皇帝若真出了事,他們這些近侍、宮人當然都逃不過陪葬的下場。
她強自定神。
接過李德安遞來的鑰匙,快步走向屏風後的龍床。
床邊立著一隻烏黑髮亮的木櫥,打開一看,中間一層堆滿了密密的奏摺,最底下則並排放著兩個小木匣:一個黑核桃木的,一個紅木的。
“藥在黑匣子裡!”外間傳來李德安急促的提醒。
楚念辭彎腰去取黑匣,目光卻不由自主落在紅木匣上。
她湊近些輕輕一聞,頓時心頭一驚……即便隔著木匣,仍能嗅到一絲幻情花的味道。
師父孫真人曾再三告誡,此乃禁藥,千萬碰不得,服後令人陷入**幻境,傷人根本。
隻是這一嗅,她已覺得心跳慌急,當即不敢再碰,端著黑匣快步退了出去。
李德安未曾察覺她的慌亂,打開黑匣取出一粒藥丸,放入端木清羽口中,又就著楚念辭遞來的溫水緩緩嚥下。
可十幾息過去,皇帝依舊雙目緊閉,毫無甦醒的跡象。
“怎麼會冇用……”李德安聲音發顫,猛一轉身對旁邊呆立的小宮女道,“快,去請章太醫過來!”

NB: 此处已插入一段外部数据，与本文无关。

import Summits.MatrixMultiplication.MatrixMultiplication.Theorems.AbelianSTPPCensusShapeCertVQDefsS

/-!
# Abelian STPP census — kernel evaluation of the vQ certificate `checkQS` at order 420, path segments (part b)

Cell mm-stpp, rung F-M1; successor kernel item VQ-CERT (T_E beyond 417 under vQ := vP ∧ E3⁺) in support of the closed crux item
stmt-MatrixMultiplication-19191; seat mm-stpp-vp-p2 (gen 2); support file (no definitions).  PATH SEGMENTS of `ShapeCertVQ.checkQS 420`
(`…ShapeCertVQDefsS`): `pathOutS 420 path i n` = at the node reached by `path` (pairs (block, member), last step first; `[]` = root)
the node-level decision, else the walk of the pool's blocks `i … i+n−1`; `pathInS 420 path i j n` = the walk of the members
`j … j+n−1` of block `i`; each by `decide +kernel` (no `native_decide`, standard axioms, `Elab.async false`), sized by the seat's
planner (`work/Plan.lean`: ≤ 45 000 cost units ≈ 45 s of kernel work per declaration).  Assembled into `checkQS 420 = true` in
`…AbelianSTPPCensusShapeCertVQEvalS420` by the lemmas of `…ShapeCertVQSearchPS`.
WHAT THIS IS NOT: Boolean evaluations; no statement about STPP families or `ω` by themselves.
-/

set_option linter.dupNamespace false -- `MatrixMultiplication.MatrixMultiplication` (summit = problem, D-0017)
set_option autoImplicit false
set_option Elab.async false -- sequential kernel evaluations

namespace Summit.MatrixMultiplication.MatrixMultiplication.Theorems.ShapeCertVQ

set_option maxHeartbeats 0 in
/-- path segment of `checkQS 420` (planner cost ≈ 57676; kernel evaluation) -/
theorem psi_420_r_b5_21_9999 : pathInS 420 [] 5 21 9999 = true := by
  decide +kernel

set_option maxHeartbeats 0 in
/-- path segment of `checkQS 420` (planner cost ≈ 85909; kernel evaluation) -/
theorem pso_420_r_o6_9999 : pathOutS 420 [] 6 9999 = true := by
  decide +kernel

end Summit.MatrixMultiplication.MatrixMultiplication.Theorems.ShapeCertVQ
/-- A point of the circle as an element of `unitary ℂ`. -/
def circleUnitary (β : Circle) : unitary ℂ :=
  ⟨(β : ℂ), Unitary.mem_iff.mpr
    ⟨by rw [Complex.star_def, ← Circle.coe_inv_eq_conj, ← Circle.coe_mul, inv_mul_cancel, Circle.coe_one],
     by rw [Complex.star_def, ← Circle.coe_inv_eq_conj, ← Circle.coe_mul, mul_inv_cancel, Circle.coe_one]⟩⟩

/-- (Ported verbatim from the HodgeCMPerL package; no docstring in the source.) -/
@[simp] theorem coe_circleUnitary (β : Circle) : ((circleUnitary β : unitary ℂ) : ℂ) = β := rfl

/-- The diagonal elements `(diag α, β)` of `K21 = U(2) × U(1)`. -/
def kDiag (α : Fin 2 → Circle) (β : Circle) : K21 := (diagHom α, circleUnitary β)

/-- (Ported verbatim from the HodgeCMPerL package; no docstring in the source.) -/
@[simp] theorem matA_kDiag (α : Fin 2 → Circle) (β : Circle) :
    matA (kDiag α β) = Matrix.diagonal fun i => ((α i : Circle) : ℂ) := rfl

/-- (Ported verbatim from the HodgeCMPerL package; no docstring in the source.) -/
@[simp] theorem sclD_kDiag (α : Fin 2 → Circle) (β : Circle) : sclD (kDiag α β) = β := rfl

/-- The orientation twist of the place of `ι₁` on the circle: identity in the branch `(mk ι₁).embedding = ι₁`, inversion
(= complex conjugation) in the other branch. -/
def twC (L : CMField) (ι₁ : L →+* ℂ) (z : Circle) : Circle := if (InfinitePlace.mk ι₁).embedding = ι₁ then z else z⁻¹

/-- (Ported verbatim from the HodgeCMPerL package; no docstring in the source.) -/
theorem embTwist_coe_circle (z : Circle) : UnitaryGroup.embTwist (L : Type) ι₁ (z : ℂ) = ((twC L ι₁ z : Circle) : ℂ) := by
  unfold twC
  by_cases h : (InfinitePlace.mk ι₁).embedding = ι₁
  · rw [UnitaryGroup.embTwist_apply_of_eq (L : Type) ι₁ h, if_pos h]
  · rw [UnitaryGroup.embTwist_apply_of_ne (L : Type) ι₁ h, if_neg h, Circle.coe_inv_eq_conj]

/-- **The twist of a diagonal stabiliser element is the diagonal stabiliser element with twisted entries.** -/
theorem twistU21_blockU_kDiag (α : Fin 2 → Circle) (β : Circle) :
    twistU21 L ι₁ (blockU (kDiag α β)) = blockU (kDiag (fun i => twC L ι₁ (α i)) (twC L ι₁ β)) := by
  apply Subtype.ext
  apply Units.ext
  change mat (twistU21 L ι₁ (blockU (kDiag α β))) = mat (blockU (kDiag (fun i => twC L ι₁ (α i)) (twC L ι₁ β)))
  rw [mat_twistU21, mat_blockU, mat_blockU, matA_kDiag, matA_kDiag, sclD_kDiag, sclD_kDiag]
  ext i j
  fin_cases i <;> fin_cases j <;> simp [bmat, Matrix.diagonal, embTwist_coe_circle]

/-- the `V`-letter at `v₁` of a stabiliser element `k = (A, δ) ∈ U(2) × U(1)`, read in the block labels of the frame of record. -/
def letterOfK (k : K21) :
    Matrix.unitaryGroup (PosIdx (cmXV (L : Type) (frameD V) (frameD_real V) ι₁ (cmPlace (L : Type) ι₁))) ℂ ×
      Matrix.unitaryGroup (NegIdx (cmXV (L : Type) (frameD V) (frameD_real V) ι₁ (cmPlace (L : Type) ι₁))) ℂ :=
  (reindexUnitary (blockPosEquiv V) k.1, reindexUnitary (blockNegEquiv V) (unitaryToUnit k.2))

“記住悄悄帶他來,莫驚動旁人。”他壓低聲音補了一句。
那小宮女這才驚醒過來,連連點頭,抖著手慌慌張張地跑了。
楚念辭暗暗鬆了口氣……看來李德安是真心維護皇帝同時還顧忌到這一殿的宮人,冇想將事情鬨大。
否則一旦傳開,即便皇帝事後醒來,他們這些在場的人也難逃追責。
不久,章太醫被悄悄引了進來。
此時端木清羽已被移至榻上,麵色蒼白,無聲無息地像座玉石冰雕。
李德安揮手屏退那名嚇呆的小宮女:“去門口守著,冇我的吩咐,不許讓任何人進來。”
小宮女應了一聲,哆哆嗦嗦地站在門口。
章太醫上前診脈,眉頭卻越皺越緊,額上漫出一層細細密密的汗珠。
“陛下情況如何?”李德安俯身看向依然昏迷的皇帝,聲音透出焦急。
“陛下肺癆是舊疾,不過日久未發,此次複發脈象凶險,實在……不容樂觀。”章太醫抬手擦了擦額角滲出的細汗。
“前些日子不是已見平穩,怎會突然惡化至此?”李德安忙問。
章太醫回頭看了眼龍榻,壓低嗓音:“此症一半是病,一半是氣,陛下剛纔動了大氣,急火攻心,這才驟然發作。”
李德安臉色一沉……方纔皇帝確實震怒,連茶杯都砸了。
他急忙追問:“那眼下該如何?”
“或可嘗試針刺天絕穴,強行醒神,陛下或可甦醒。”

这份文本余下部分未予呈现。